# California black worms



## wwh2694 (Aug 15, 2008)

Looking for california black worms for my planted discus localy for cheap. I leave in arlington so I guess i can go either forthworth or dallas. I went to true perculia and they are expensive for 1 small scoop its 3.98. Looking to buy 1/2lb to 1lb. I bought 1/2lb in the internet for 30 dollars with shipping i dont know if thats cheap. I am also looking for a True SAE Localy. I bought some at liveaquaria.com and they are the flying fox not a true SAE told them and refunded my money back, but lost my shipping charge which is big. Please help. Thank you.


----------



## niko (Jan 28, 2004)

You may try Keller Farms for the blackworms.

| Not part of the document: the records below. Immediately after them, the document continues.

import Summits.NavierStokesRegularity.NavierStokesRegularity.Theorems.LerayQuarterDissipationFiniteDissipationLiouvilleQuietVorticity
import Literature.Analysis.FluidPDE.Vorticity
import HarnessLib

/-!
# Crux `FiniteDissipationLiouville` (stmt-NavierStokesRegularity-22144): tools for the
# VORTICITY-ALIGNMENT leaf — an ALIGNED slice of a finite-dissipation Type-I profile vanishes

Theorems file of route `LerayQuarterDissipation` (lead prover ns-lqd-lead g8; `--supports` the
crux, line `birth`; portrait facts for the registered stub `stub_envelopeCriticalLiouville`).
Navier–Stokes regularity is NOT proved by anything here; no summit is.

`𝒟_{C,K}`: Type-I ancient mild fields (KNSS gauge, `IsTypeIAncientMild C w`) with the law
`∫ ‖∇w(s)‖² ≤ K/√(−s)`.

* `slice_eq_zero_of_curl_parallel` — **ALIGNED SLICE ⇒ ZERO**: if at ONE instant `s < 0` the
  vorticity of a member of `𝒟_{C,K}` is everywhere parallel to one fixed vector `e`
  (`curl w(s)(x) = c(x) e`, signs and zeros free), the slice vanishes identically;
* `not_singular_of_curl_parallel_slice` — hence such a member is bounded at the apex (forward
  uniqueness from the zero slice, `CalmSlice.not_singular_of_zero_slice`).

Mechanism (the two-dimensional reduction of Giga–Miura's blow-up limit, made quantitative-free by
the dissipation law): `−Δw = curl curl w = curl (c e) = ∇c × e ⊥ e`, so `⟪w(s), e⟫` is harmonic;
it lies in `L⁶(ℝ³)` (`Birth.memLp_six_slice`), hence vanishes (Liouville in `L^q`,
`eq_zero_of_harmonic_memLp`); the antisymmetric part of `Dw` is `curl w ×`, so
`∂ₑ w = ∇⟪w, e⟫ + (terms killed by curl w ∥ e) = 0` (`apply_eq_zero_of_curlCLM_eq_smul`, linear
algebra of `curlCLM`); the slice is then invariant under translation by `e ≠ 0`, and a continuous
`L⁶` field invariant under a nonzero translation is zero (`eq_zero_of_memLp_of_translate_invariant`:
the disjoint translates of a ball carry equal portions of `∫‖w‖⁶ < ∞`).

References: Giga–Miura 2011 (CMP 303), §2 (continuous alignment ⇒ two-dimensional limit);
Koch–Nadirashvili–Seregin–Šverák 2009, §4; Tsai 1998, pp. 48–49 (harmonic Liouville in `L^q`);
Majda–Bertozzi 2002, Prop. 2.16 (`−Δv = curl ω`).
-/

noncomputable section

-- the summit and its single sub-problem share the name (CONVENTIONS §1), as in every Theorems file
set_option linter.dupNamespace false

namespace Summit.NavierStokesRegularity.NavierStokesRegularity.Theorems.FiniteDissipationLiouville.VorticityAlignment

open MeasureTheory Set Filter Topology Metric Function
open Literature.Analysis Literature.Analysis.FluidPDE
open Summit.NavierStokesRegularity.NavierStokesRegularity.Theorems.FiniteDissipationLiouville
open scoped ENNReal NNReal Laplacian RealInnerProductSpace

/-! ### Linear algebra of an aligned curl -/

/-- The real inner product on `ℝ³` in coordinates. -/
theorem inner_eq_sum_three (x y : EuclideanSpace ℝ (Fin 3)) :
    ⟪x, y⟫ = x 0 * y 0 + x 1 * y 1 + x 2 * y 2 := by
  simp [PiLp.inner_apply, Fin.sum_univ_three, mul_comm]

/-- `⟪curlCLM (ℓ ⊗ e), e⟫ = 0`: the curl of a rank-one Jacobian `h ↦ ℓ(h) e` is `∇ℓ × e ⊥ e`. -/
theorem inner_curlCLM_smulRight_self (ℓ : EuclideanSpace ℝ (Fin 3) →L[ℝ] ℝ)
    (e : EuclideanSpace ℝ (Fin 3)) : ⟪curlCLM (ℓ.smulRight e), e⟫ = 0 := by
  rw [inner_eq_sum_three, curlCLM_apply]
  simp only [ContinuousLinearMap.smulRight_apply, PiLp.smul_apply, smul_eq_mul,
    Matrix.cons_val_zero, Matrix.cons_val_one, Matrix.cons_val]
  ring

/-- Coordinates: `(D v)ᵢ = Σₘ vₘ (D eₘ)ᵢ`. -/
theorem clm_apply_coord' (D : EuclideanSpace ℝ (Fin 3) →L[ℝ] EuclideanSpace ℝ (Fin 3))
    (v : EuclideanSpace ℝ (Fin 3)) (i : Fin 3) :
    D v i = v 0 * D (EuclideanSpace.single 0 1) i + v 1 * D (EuclideanSpace.single 1 1) i +
      v 2 * D (EuclideanSpace.single 2 1) i := by
  rw [clm_apply_coord D v i, Fin.sum_univ_three]
import Summits.RiemannHypothesis.RiemannHypothesis.Theorems.WeilTwoPrimeDeflE72Def
import Summits.RiemannHypothesis.RiemannHypothesis.Theorems.WeilTwoPrimeDeflE72DataPE23
import Literature.NumberTheory.LFunctions.WeilBlockRowsR
import HarnessLib

/-!
# Deflated two-prime certificate E72: the materialized even block agrees with `P_r + Σ μ ĉ ĉᵀ`, rows 70–79

`WeilCert.checkPmRowG` for certificate E72 (even block), by `decide +kernel`. Pure proof file; nothing is asserted.
-/

noncomputable section

namespace Summit.RiemannHypothesis.RiemannHypothesis.Theorems.EvenWinsBeyondArch

open Literature.NumberTheory.LFunctions

set_option maxHeartbeats 0 in
/-- Row 70 of the materialized even block is row 70 of `P_r + Σ μ ĉ ĉᵀ` (certificate E72). [folklore] -/
theorem checkPmRowG0_70_weilCertDeflE72 : weilCertDeflE72Base.checkPmRowG weilCertDeflE72P weilCertDeflE72PmE 0 70 = true := by
  decide +kernel

set_option maxHeartbeats 0 in
/-- Row 71 of the materialized even block is row 71 of `P_r + Σ μ ĉ ĉᵀ` (certificate E72). [folklore] -/
theorem checkPmRowG0_71_weilCertDeflE72 : weilCertDeflE72Base.checkPmRowG weilCertDeflE72P weilCertDeflE72PmE 0 71 = true := by
  decide +kernel

set_option maxHeartbeats 0 in
/-- Row 72 of the materialized even block is row 72 of `P_r + Σ μ ĉ ĉᵀ` (certificate E72). [folklore] -/
theorem checkPmRowG0_72_weilCertDeflE72 : weilCertDeflE72Base.checkPmRowG weilCertDeflE72P weilCertDeflE72PmE 0 72 = true := by
  decide +kernel

set_option maxHeartbeats 0 in
/-- Row 73 of the materialized even block is row 73 of `P_r + Σ μ ĉ ĉᵀ` (certificate E72). [folklore] -/
theorem checkPmRowG0_73_weilCertDeflE72 : weilCertDeflE72Base.checkPmRowG weilCertDeflE72P weilCertDeflE72PmE 0 73 = true := by
  decide +kernel

set_option maxHeartbeats 0 in
/-- Row 74 of the materialized even block is row 74 of `P_r + Σ μ ĉ ĉᵀ` (certificate E72). [folklore] -/
theorem checkPmRowG0_74_weilCertDeflE72 : weilCertDeflE72Base.checkPmRowG weilCertDeflE72P weilCertDeflE72PmE 0 74 = true := by
  decide +kernel

set_option maxHeartbeats 0 in
/-- Row 75 of the materialized even block is row 75 of `P_r + Σ μ ĉ ĉᵀ` (certificate E72). [folklore] -/
theorem checkPmRowG0_75_weilCertDeflE72 : weilCertDeflE72Base.checkPmRowG weilCertDeflE72P weilCertDeflE72PmE 0 75 = true := by
  decide +kernel

set_option maxHeartbeats 0 in
/-- Row 76 of the materialized even block is row 76 of `P_r + Σ μ ĉ ĉᵀ` (certificate E72). [folklore] -/
theorem checkPmRowG0_76_weilCertDeflE72 : weilCertDeflE72Base.checkPmRowG weilCertDeflE72P weilCertDeflE72PmE 0 76 = true := by
  decide +kernel

set_option maxHeartbeats 0 in
/-- Row 77 of the materialized even block is row 77 of `P_r + Σ μ ĉ ĉᵀ` (certificate E72). [folklore] -/
theorem checkPmRowG0_77_weilCertDeflE72 : weilCertDeflE72Base.checkPmRowG weilCertDeflE72P weilCertDeflE72PmE 0 77 = true := by
  decide +kernel

set_option maxHeartbeats 0 in
/-- Row 78 of the materialized even block is row 78 of `P_r + Σ μ ĉ ĉᵀ` (certificate E72). [folklore] -/
theorem checkPmRowG0_78_weilCertDeflE72 : weilCertDeflE72Base.checkPmRowG weilCertDeflE72P weilCertDeflE72PmE 0 78 = true := by
  decide +kernel

set_option maxHeartbeats 0 in
/-- Row 79 of the materialized even block is row 79 of `P_r + Σ μ ĉ ĉᵀ` (certificate E72). [folklore] -/
theorem checkPmRowG0_79_weilCertDeflE72 : weilCertDeflE72Base.checkPmRowG weilCertDeflE72P weilCertDeflE72PmE 0 79 = true := by
  decide +kernel


end Summit.RiemannHypothesis.RiemannHypothesis.Theorems.EvenWinsBeyondArch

The SAE's - are you sure you really want them? When they are small they are nice but once they grow up it's a different deal. Big fish, almost impossible to catch, and gladly eats fine leafed plants. You may want Amano shrimp instead.

--Nikolay


----------



## wwh2694 (Aug 15, 2008)

Thank you for your reply. I did not know that True SAE will do that. I will call keller farms for black worms to see if it is good. So do you have Planted discus? You suggested amano shrimp are they ok with the heat in discus tank?


----------



## niko (Jan 28, 2004)

I maintain one tank that is heavily planted and has 3 big discus in it. There are Amano shrimp in there too. The temperature is 80. I don't know if the shrimp will do well above that.

--Nikolay


----------



## milalic (Aug 26, 2005)

niko said:


> I maintain one tank that is heavily planted and has 3 big discus in it. There are Amano shrimp in there too. The temperature is 80. I don't know if the shrimp will do well above that.
> 
> --Nikolay


They should be fine to around 86F as fas as I know. I have not cooked them above that yet. :laser:


----------



## killikent (Jun 15, 2007)

Keller Farms used to be a good source, but anymore it's hit or miss. For a while they stopped carrying them in the summer months becase they said they couldnt get them in alive. I have been getting them from http://www.wormman.com/pd_california.cfm on a regular basis fo over a year and have nothing but good things to say about them and the product.


----------



## wwh2694 (Aug 15, 2008)

Thanks for all your help. I think I will be sticking with my source at aquaticfoods.com/worms.html. They where great and fast delivery. Thanks for reminding me I have to email Dan for some more worms.


----------



## erock (May 19, 2008)

I have a planted discus tank and I keep my temps at 82-83 degrees. I've added shrimp, but they disappear over time and I think they are slowly being cooked at this higher temp. Instead, I stock heavily with Oto's for algae control and I have a small school of cory's to take care of leftovers.

I used SAE's, but had to catch them as they got big fast and stopped eating algae in favor of fish food. Since they've been removed, I've noticed that nibble marks in my plants have gone away. If you do want SAE's though, Keller Farms had some (including my 3 giants now) when I was there a few weeks ago.


----------